LAOLA1: Hast du dir das lange anhören müssen von Christian Fuchs, der damals mit Leicester triumphiert hat?
Wimmer: Der "Fuchsl" ist ein super Typ! Ich habe es ihm sehr gegönnt, weil er es sich verdient hat – er hatte generell tolle Jahre bei Leicester. Er war auch nicht der Typ, der dir das vorgehalten hat, sondern immer demütig und ein super Sportsmann. Daher war es auch kein Problem. Das wäre vielleicht bei anderen Spielern anders gewesen (lacht).
LAOLA1: Kommen wir noch mal zurück zu Slovan: Dein Vertrag läuft bis 2026. Soll es wirklich eine längerfristige Sache sein, oder spekulierst du damit, dass es auch ein Sprungbrett sein kann?

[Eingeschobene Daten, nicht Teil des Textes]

import Literature.Computability.Cryptography.ClassBQP
import Literature.Computability.Complexity.BoolEncodings
import Literature.NumberTheory.GaussSums.KummerSector
import HarnessLib

/-!
# Estimating the phase of a Gauss sum in quantum polynomial time (van Dam–Seroussi 2002)

Topic `Literature/Computability/Cryptography` (next to `HallgrenPell.lean`, `HallgrenClassGroup.lean`,
`Shor.lean`: quantum algorithms stated in the tree's strict model `IsQSolvable`). NAMED FACTS
(D-0014: `def … : Prop`, nothing asserted, no `sorry`) vendored while grounding route
`QuantumAdvantage/ThirdFactorialPincer` (crux `ArgLeg`, stmt-QuantumAdvantage-11644: "arg G(χ_p) =
Kummer's sector (van Dam–Seroussi eigenphase of χ²∘F_p on |χ⟩ to ±π/12 …) — the quantum step"); the
same printed theorem is the quantum content of route `QuantumAdvantage/KummerSector` (crux `KsMemBQP`,
stmt-QuantumAdvantage-1614: "THE NEEDED FACT (no van Dam–Seroussi fact exists in Literature)"; that
route file's `route_premise` `vanDamSeroussi2002` has no declaration) and of
`QuantumAdvantage/CentralFactorial` (sign of the quartic Gauss sum).

## Source (held text `paper:arxiv-quant-ph_0207131`, read 2026-08-15; section numbers of the arXiv version)

W. van Dam, G. Seroussi, *Efficient quantum algorithms for estimating Gauss sums*,
arXiv:quant-ph/0207131 (2002) [VanDamSeroussi2002].

* §2.1, Definition 1: for the finite field `𝔽_{p^r}`, a multiplicative character `χ` and `β ∈ 𝔽_{p^r}`,
  `G(𝔽_{p^r}, χ, β) := Σ_{x ∈ 𝔽_{p^r}} χ(x) ζ_p^{Tr(βx)}`; characters are specified by a triple
  `(p^r, g, α)`, `g` a primitive element, `χ(g^j) := ζ_{p^r-1}^{αj}`, `χ(0) := 0` (§2.1–2.2); for
  non-trivial `χ` and `β ≠ 0`, `|G(𝔽_{p^r}, χ, β)| = √(p^r)` (§2.1, last paragraph).
* §2.2, Definition 2 (Gauss Sum Problem): "Let `𝔽_{p^r}` be a finite field, `χ` a nontrivial character
  over `𝔽_{p^r}` and `β ∈ 𝔽*_{p^r}`. What is (approximately) the angle `γ mod 2π` in the Gauss sum
  equation `G(𝔽_{p^r}, χ, β) = √(p^r) · e^{iγ}`?"
* §4, **Theorem 1** (Quantum Algorithm for Gauss Sum Estimation over `𝔽_{p^r}`): "For any `ε > 0`,
  there exists a quantum algorithm that estimates the phase `γ` in `G(𝔽_{p^r}, χ, β) = √(p^r) · e^{iγ}`,
  with expected error `E[|γ − γ̃|] < ε`. The time complexity of this algorithm is bounded by
  `O(1/ε · polylog(p^r))`." (Algorithm 1 ibid.: `|χ⟩ ↦ (G/√(p^r))|χ⟩` under `ℱ_β` followed by
  `|y⟩ ↦ χ²(y)|y⟩`; `|χ⟩` prepared with Shor's discrete logarithm, Lemma 1.)
* §8: whether Gauss sum estimation is classically hard "even under the assumption that factoring and
  discrete logarithms are easy" is left open (context for the routes' hardness hypotheses; not vendored).

## Tree form (what is vendored, and how it is weaker than print)

`VanDamSeroussi2002_gaussSumPhase_qsolvable`: the PRIME-FIELD case `r = 1` of Theorem 1, at every FIXED
precision. For each `t ≥ 1`, the search problem "on input `⟨bin p, ⟨bin g, ⟨bin a, bin b⟩⟩⟩` (pairing
`boolPair` of `Literature.Computability.Complexity.BoolEncodings`, binary `Computability.encodeNat`) with `p` prime,
`g` a primitive root mod `p`, `0 < a < p − 1` (so `χ` is non-trivial) and `0 < b < p`, output (as a
prefix of the measured string) `bin m` for some `m < t` with `|arg(G · e^{−2πi m/t})| ≤ 2π/t`", where
`G = Σ_{z<p} χ(z) e^{2πi bz/p}` and `χ` is THE multiplicative character of `𝔽_p` with
`χ(g) = e^{2πi a/(p−1)}` (a `MulChar (ZMod p) ℂ` is determined by its value at the generator `g`;
Mathlib's `MulChar` sends `0 ↦ 0`, the paper's convention), is `IsQSolvable` — a `P`-uniform
oracle-free Clifford+T family succeeding with probability `≥ 2/3` (the model of `factoring_mem_FBQP`,
`Hallgren2007_regulator_qsolvable`). This follows from the printed statement by Markov's inequality
(run Theorem 1 with `ε = π/(3t)`: the estimate is within `π/t` of `γ` with probability `≥ 2/3`; round it
to the nearest grid point `2πm/t`, which is then within `2π/t` of `γ` modulo `2π`, i.e.
`|arg(G e^{−2πim/t})| ≤ 2π/t` since `G ≠ 0`). WEAKER than printed: prime fields only, one family per
precision `t` (the printed running time is uniform in `1/ε`), success `2/3`. Inputs off the promise
carry no requirement. The Gauss sum is written as an explicit finite sum (it is Mathlib's
`gaussSum χ (ZMod.stdAddChar.mulShift b)`, cf. `Literature.NumberTheory.GaussSums.cubicGaussSum_eq_gaussSum`
for the cubic case), so that no `NeZero p` instance is needed inside the binder.

`VanDamSeroussi2002_cubicGaussSumPhase_qsolvable`: the same theorem at the triple
`(p, g, α) = (p, r, (p−1)/3)`, `β = 1`, i.e. for the cubic residue character `χ_{p,r}` of
`Literature.NumberTheory.GaussSums.KummerSector` (`cubicChar`, `cubicGaussSum`; `χ_{p,r}(r) = ω`,
[VanDamSeroussi2002, §2.1] is cited there for exactly this parametrisation): on input `⟨bin p, bin r⟩`
with `p ≡ 1 (mod 3)` prime and `r` a primitive root, output `m < t` with
`|arg(g(χ_{p,r}) e^{−2πim/t})| ≤ 2π/t`. This is the quantum step of `KsMemBQP` (route KummerSector:
`t = 12` separates the three candidate sectors `2π/3` apart) and of `ArgLeg` (route
ThirdFactorialPincer, `t = 72`); stated separately because those items consume precisely this shape
(fact ∘ specialisation; the reduction to the general form is a classical re-encoding of the input,
`(p, r) ↦ (p, r, (p−1)/3, 1)`).

Not in Mathlib (no quantum complexity classes); no van Dam–Seroussi declaration existed in the tree
(searched `vanDam|Seroussi|GaussSumPhase`, 2026-08-15: docstring mentions only).

## References

* [VanDamSeroussi2002] W. van Dam, G. Seroussi, arXiv:quant-ph/0207131, §2.1–2.2 (Def. 1–2), §4
  (Algorithm 1, Theorem 1), §8.
* K. Ireland, M. Rosen, *A Classical Introduction to Modern Number Theory*, GTM 84, Ch. 8 §2 (Gauss
  sums), Ch. 9 §12 (Kummer's problem) [IrelandRosen1990] — context.
-/

noncomputable section

namespace Literature.Computability.Cryptography

open _root_.Computability
open Literature.Computability.Complexity (boolPair)
open Literature.NumberTheory.GaussSums (cubicGaussSum)

/-- **van Dam–Seroussi 2002, Theorem 1 (prime-field case, fixed precision): the phase of a Gauss sum
over `𝔽_p` can be estimated in quantum polynomial time.** Printed (§4, Thm 1): "For any `ε > 0`, there
exists a quantum algorithm that estimates the phase `γ` in `G(𝔽_{p^r}, χ, β) = √(p^r)·e^{iγ}`, with
expected error `E[|γ − γ̃|] < ε`. The time complexity of this algorithm is bounded by
`O(1/ε · polylog(p^r))`", where `G(𝔽_{p^r}, χ, β) = Σ_x χ(x) ζ_p^{Tr(βx)}` (Def. 1), `χ` non-trivial is
given by a triple `(p^r, g, α)`, `χ(g^j) = ζ_{p^r−1}^{αj}`, `χ(0) = 0`, and `β ≠ 0` (Def. 2). Tree form
(`r = 1`): for every `t ≥ 1` the search problem `⟨bin p, ⟨bin g, ⟨bin a, bin b⟩⟩⟩ ↦ bin m` with
`m < t` and `|arg(G · e^{−2πim/t})| ≤ 2π/t`, on the promise `p` prime, `g` a primitive root mod `p`,
`0 < a < p−1`, `0 < b < p`, `χ` the character of `(ℤ/p)ˣ` with `χ(g) = e^{2πia/(p−1)}` and
`G = Σ_{z<p} χ(z) e^{2πibz/p}` (no requirement on other inputs), is `IsQSolvable`. Weaker than printed
(prime fields; one uniform family per precision `t`; success `2/3`, from the expected-error bound by
Markov and rounding to the grid `2πℤ/t`). Grounds the quantum step of
`Summit.QuantumAdvantage.QuantumAdvantage.Theses.ThirdFactorialPincer.ArgLeg` and of
`Summit.QuantumAdvantage.QuantumAdvantage.Theses.KummerSector.KsMemBQP`.
[cite: VanDamSeroussi2002, §4 Theorem 1 with §2.1 Def. 1 and §2.2 Def. 2] -/
def VanDamSeroussi2002_gaussSumPhase_qsolvable : Prop :=
  ∀ t : ℕ, 0 < t →
    IsQSolvable fun x : List Bool =>
      {y | ∀ (p g a b : ℕ) (χ : MulChar (ZMod p) ℂ), p.Prime →
        x = boolPair (encodeNat p) (boolPair (encodeNat g) (boolPair (encodeNat a) (encodeNat b))) →
          IsPrimitiveRoot (g : ZMod p) (p - 1) → 0 < a → a < p - 1 → 0 < b → b < p →
            χ (g : ZMod p) = Complex.exp (2 * Real.pi * Complex.I * (a : ℂ) / ((p : ℂ) - 1)) →
              ∃ m : ℕ, m < t ∧
                |Complex.arg
                    ((∑ z ∈ Finset.range p,
                        χ (z : ZMod p) * Complex.exp (2 * Real.pi * Complex.I * ((b * z : ℕ) : ℂ) / (p : ℂ))) *
                      Complex.exp (-(2 * Real.pi * Complex.I * (m : ℂ) / (t : ℂ))))| ≤
                  2 * Real.pi / t ∧
                encodeNat m <+: y}

/-- **van Dam–Seroussi 2002, Theorem 1, for the cubic residue character** (the triple
`(p, g, α) = (p, r, (p−1)/3)`, `β = 1`, of [VanDamSeroussi2002, §2.1], i.e. the character `χ_{p,r}`
with `χ_{p,r}(r) = ω` of `Literature.NumberTheory.GaussSums.cubicChar` and its Gauss sum
`g(χ_{p,r}) = Σ_{a<p} χ_{p,r}(a) e^{2πia/p} = Literature.NumberTheory.GaussSums.cubicGaussSum p r`):
for every `t ≥ 1` the search problem `⟨bin p, bin r⟩ ↦ bin m` with `m < t` and
`|arg(g(χ_{p,r}) · e^{−2πim/t})| ≤ 2π/t`, on the promise `p` prime, `p ≡ 1 (mod 3)`, `r` a primitive
root mod `p` (no requirement otherwise), is `IsQSolvable`. Specialisation of
`VanDamSeroussi2002_gaussSumPhase_qsolvable` (classical re-encoding `(p, r) ↦ (p, r, (p−1)/3, 1)`),
in the shape consumed by `Summit.QuantumAdvantage.QuantumAdvantage.Theses.KummerSector.KsMemBQP`
(`t = 12`: the three candidate sectors are `2π/3` apart) and by the argument leg
`Summit.QuantumAdvantage.QuantumAdvantage.Theses.ThirdFactorialPincer.ArgLeg` (`t = 72`).
[cite: VanDamSeroussi2002, §4 Theorem 1 at (p, g, α) = (p, r, (p-1)/3), β = 1 (§2.1)] -/
def VanDamSeroussi2002_cubicGaussSumPhase_qsolvable : Prop :=
  ∀ t : ℕ, 0 < t →
    IsQSolvable fun x : List Bool =>
      {y | ∀ p r : ℕ, p.Prime → x = boolPair (encodeNat p) (encodeNat r) → p % 3 = 1 →
        IsPrimitiveRoot (r : ZMod p) (p - 1) →
          ∃ m : ℕ, m < t ∧
            |Complex.arg (cubicGaussSum p r *
                Complex.exp (-(2 * Real.pi * Complex.I * (m : ℂ) / (t : ℂ))))| ≤ 2 * Real.pi / t ∧
            encodeNat m <+: y}

end Literature.Computability.Cryptography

Wimmer: Für mich war es richtig positiv, dass sie mir einen Dreijahresvertrag angeboten haben. Damit hätte ich am Anfang gar nicht gerechnet. So wie es läuft, fühle ich mich wohl, es passt alles. Deswegen habe ich auch keine Gedanken, dass ich irgendwie weggehen wollen würde. Wenn es sportlich läuft, sowieso nicht. Passieren kann ja immer etwas, auch der Verein kann auf einmal irgendwelche anderen Vorstellungen haben. Aber Stand jetzt kann ich mir sehr gut vorstellen, bis zum Ende meines Vertrags hier zu spielen. Wenn ich fit bleibe und mich so fühle wie jetzt, wird auch das hoffentlich noch nicht das Ende sein.